Objet petit a
This term has sometimes been translated into English as 'object (little) a', but Lacan insisted that it should remain untranslated, "thus acquiring, as it were, the status of an algebraic sign."
It is always lower case and italicized to show that it denotes the little other, in opposition to the capital 'A' of the big Other.
Unlike the big Other, which represents a radical and irreducible alterity, the little other is "the other which isn't another at all, since it is essentially coupled with the ego, in a relationship which is always reflexive, interchangeable."
Lacan now begins to distinguish between a, the object of desire, and the specular image, which he now symbolizes i(a).
In the seminar of 1960-1, Lacan articulates the objet petit a with the term agalma (a greek term meaning glory, an orgnament, an offering ot the gods, or a little statue of a god) which he extracts from Plato's Symposium.
Just as the agalma is a precious object hidden inside a relatively worthless box, so the objet petit a is the object of desire which we seek in the other.
From this point on, a denotes the object which can never be attained, which is really the cause of desire rather than that towards which desire tends; this is why Lacan now calls it "the object-cause" of desire.
The drives do not seek to attain the objet petit a, but rather circle round it.
It plays an increasingly important part in Lacan's concept of the treatment, in which the analyst must siutate himself as the semblance of objet petit a, the cause of the analysand's desire.
This is developed furhter in the seminar of 1969-70, in which Lacan elaborates his formulae of the four discoruses.
In the discourse of the master, one signifier attempts to represent the subject for all other signifiers, but inevitably a surplus is always produced; this surplus is objet petit a, a surplus meaning, and a surplus enjoyment (Fr. plus-de-jouir).
- Sheridan. 1977
- Lacan, Jacques.
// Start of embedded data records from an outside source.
/-- (PLD) FOR THE WITNESS AT THE CANONICAL BOUNDED PARAMETERS `lo ≤ hi ≤ 7`, `δ ≤ 7`, as a finite computation -/
theorem cex_pld_bounded : ∀ δ ∈ range 8, ∀ lo ∈ range 8, ∀ hi ∈ range 8, lo ≤ hi →
    ∑ u ∈ range 8, ∑ v ∈ range 8, (fun x f : ℕ => if (x, f) = (3, 6) ∨ (x, f) = (6, 3) then 60 else
      if (x, f) = (3, 7) ∨ (x, f) = (7, 3) then 40 else if (x, f) = (4, 4) then 75 else
      if (x, f) = (4, 6) ∨ (x, f) = (6, 4) then 25 else if (x, f) = (4, 7) ∨ (x, f) = (7, 4) then 60 else
      if (x, f) = (5, 5) then 60 else if (x, f) = (5, 6) ∨ (x, f) = (6, 5) then 18 else
      if (x, f) = (5, 7) ∨ (x, f) = (7, 5) then 96 else if (x, f) = (6, 6) then 27 else 0) u v *
      (if lo ≤ u ∧ u ≤ hi ∧ (if lo = 0 then 0 else lo + hi + δ) ≤ v + u then v.choose δ else 0) ≤
    ∑ u ∈ range 8, ∑ v ∈ range 8, (fun x f : ℕ => if (x, f) = (3, 6) ∨ (x, f) = (6, 3) then 60 else
      if (x, f) = (3, 7) ∨ (x, f) = (7, 3) then 40 else if (x, f) = (4, 4) then 75 else
      if (x, f) = (4, 6) ∨ (x, f) = (6, 4) then 25 else if (x, f) = (4, 7) ∨ (x, f) = (7, 4) then 60 else
      if (x, f) = (5, 5) then 60 else if (x, f) = (5, 6) ∨ (x, f) = (6, 5) then 18 else
      if (x, f) = (5, 7) ∨ (x, f) = (7, 5) then 96 else if (x, f) = (6, 6) then 27 else 0) u v *
      (if lo + δ ≤ v ∧ v ≤ hi + δ then v.choose δ else 0) := by
  decide

/-- THE TRIANGLE CONVOLUTION OF THE WITNESS FAILS (PLD) AT `(5, 5, 1, 11)`, as a finite computation: `7858 > 7752` -/
theorem cex_triangle_bounded :
    ¬ (∑ u ∈ range 8, ∑ v ∈ range 8, (fun x f : ℕ => if (x, f) = (3, 6) ∨ (x, f) = (6, 3) then 60 else
      if (x, f) = (3, 7) ∨ (x, f) = (7, 3) then 40 else if (x, f) = (4, 4) then 75 else
      if (x, f) = (4, 6) ∨ (x, f) = (6, 4) then 25 else if (x, f) = (4, 7) ∨ (x, f) = (7, 4) then 60 else
      if (x, f) = (5, 5) then 60 else if (x, f) = (5, 6) ∨ (x, f) = (6, 5) then 18 else
      if (x, f) = (5, 7) ∨ (x, f) = (7, 5) then 96 else if (x, f) = (6, 6) then 27 else 0) u v * ∑ m ∈ range 4, Nat.choose 3 m *
        (if 5 ≤ u + min m 2 ∧ u + min m 2 ≤ 5 ∧ 11 ≤ (v + min (3 - m) 2) + (u + min m 2) then
          (v + min (3 - m) 2).choose 1 else 0) ≤
      ∑ u ∈ range 8, ∑ v ∈ range 8, (fun x f : ℕ => if (x, f) = (3, 6) ∨ (x, f) = (6, 3) then 60 else
      if (x, f) = (3, 7) ∨ (x, f) = (7, 3) then 40 else if (x, f) = (4, 4) then 75 else
      if (x, f) = (4, 6) ∨ (x, f) = (6, 4) then 25 else if (x, f) = (4, 7) ∨ (x, f) = (7, 4) then 60 else
      if (x, f) = (5, 5) then 60 else if (x, f) = (5, 6) ∨ (x, f) = (6, 5) then 18 else
      if (x, f) = (5, 7) ∨ (x, f) = (7, 5) then 96 else if (x, f) = (6, 6) then 27 else 0) u v * ∑ m ∈ range 4, Nat.choose 3 m *
        (if 5 + 1 ≤ v + min (3 - m) 2 ∧ v + min (3 - m) 2 ≤ 5 + 1 then (v + min (3 - m) 2).choose 1 else 0)) := by
  decide

/-- THE SYMMETRY OF THE WITNESS FAMILY: every pair `(a, b)` occurs as often as `(b, a)`. -/
theorem cex_card_symm (a b : ℕ) :
    Finset.card ((((range 8 ×ˢ range 8) ×ˢ range 96).filter (fun p : (ℕ × ℕ) × ℕ => p.2 < (fun x f : ℕ => if (x, f) = (3, 6) ∨ (x, f) = (6, 3) then 60 else
      if (x, f) = (3, 7) ∨ (x, f) = (7, 3) then 40 else if (x, f) = (4, 4) then 75 else
      if (x, f) = (4, 6) ∨ (x, f) = (6, 4) then 25 else if (x, f) = (4, 7) ∨ (x, f) = (7, 4) then 60 else
      if (x, f) = (5, 5) then 60 else if (x, f) = (5, 6) ∨ (x, f) = (6, 5) then 18 else
      if (x, f) = (5, 7) ∨ (x, f) = (7, 5) then 96 else if (x, f) = (6, 6) then 27 else 0) p.1.1 p.1.2)).filter (fun i => i.1.1 = a ∧ i.1.2 = b)) =
      Finset.card ((((range 8 ×ˢ range 8) ×ˢ range 96).filter (fun p : (ℕ × ℕ) × ℕ => p.2 < (fun x f : ℕ => if (x, f) = (3, 6) ∨ (x, f) = (6, 3) then 60 else
      if (x, f) = (3, 7) ∨ (x, f) = (7, 3) then 40 else if (x, f) = (4, 4) then 75 else
      if (x, f) = (4, 6) ∨ (x, f) = (6, 4) then 25 else if (x, f) = (4, 7) ∨ (x, f) = (7, 4) then 60 else
      if (x, f) = (5, 5) then 60 else if (x, f) = (5, 6) ∨ (x, f) = (6, 5) then 18 else
      if (x, f) = (5, 7) ∨ (x, f) = (7, 5) then 96 else if (x, f) = (6, 6) then 27 else 0) p.1.1 p.1.2)).filter (fun i => i.1.1 = b ∧ i.1.2 = a)) := by
  have hw : ∀ a b, (fun x f : ℕ => if (x, f) = (3, 6) ∨ (x, f) = (6, 3) then 60 else
      if (x, f) = (3, 7) ∨ (x, f) = (7, 3) then 40 else if (x, f) = (4, 4) then 75 else
      if (x, f) = (4, 6) ∨ (x, f) = (6, 4) then 25 else if (x, f) = (4, 7) ∨ (x, f) = (7, 4) then 60 else
      if (x, f) = (5, 5) then 60 else if (x, f) = (5, 6) ∨ (x, f) = (6, 5) then 18 else
      if (x, f) = (5, 7) ∨ (x, f) = (7, 5) then 96 else if (x, f) = (6, 6) then 27 else 0) a b ≤ 96 := cex_le
  have h1 := sum_weighted 8 96 _ hw (fun u v => if u = a ∧ v = b then 1 else 0)
  have h2 := sum_weighted 8 96 _ hw (fun u v => if u = b ∧ v = a then 1 else 0)
  beta_reduce at h1 h2
  rw [Finset.card_filter, Finset.card_filter, h1, h2]
  rcases Nat.lt_or_ge a 8 with ha | ha <;> rcases Nat.lt_or_ge b 8 with hb | hb
  · exact cex_symm_bounded a (mem_range.2 ha) b (mem_range.2 hb)
  all_goals
    refine (Finset.sum_eq_zero fun u hu => Finset.sum_eq_zero fun v hv => ?_).trans
      (Finset.sum_eq_zero fun u hu => Finset.sum_eq_zero fun v hv => ?_).symm
    all_goals
      rw [mem_range] at hu hv
      dsimp only
      first
        | rw [if_neg (by omega : ¬ (u = a ∧ v = b)), mul_zero]
        | rw [if_neg (by omega : ¬ (u = b ∧ v = a)), mul_zero]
The Seminar. Book II. The Ego in Freud's Theory and in the Technique of Psychoanalysis, 1954-55. Trans. Sylvana Tomaselli. New York: Nortion; Cambridge: Cambridge Unviersity Press, 1988. p.321
- Lacan, Jacques. Le Séminaire. Livre VIII. Le transfert, 1960-61. Ed. Jacques-Alain Miller. Paris: Seuil, 1991. p.177
- Lacan, Jacques. Le Séminaire. Livre XX. Encore, 1972-73. Ed. Jacques-Alain Miller. Paris: Seuil, 1975. p.77
- Lacan, Jacques. The Seminar. Book XI. The Four Fundamental Concepts of Psychoanalysis, 1964. Trans. Alan Sheridan. London: Hogarth Press and Institute of Psycho-Analysis, 1977. p.179
- Lacan. 1962-3. Seminar of 16 January 1963.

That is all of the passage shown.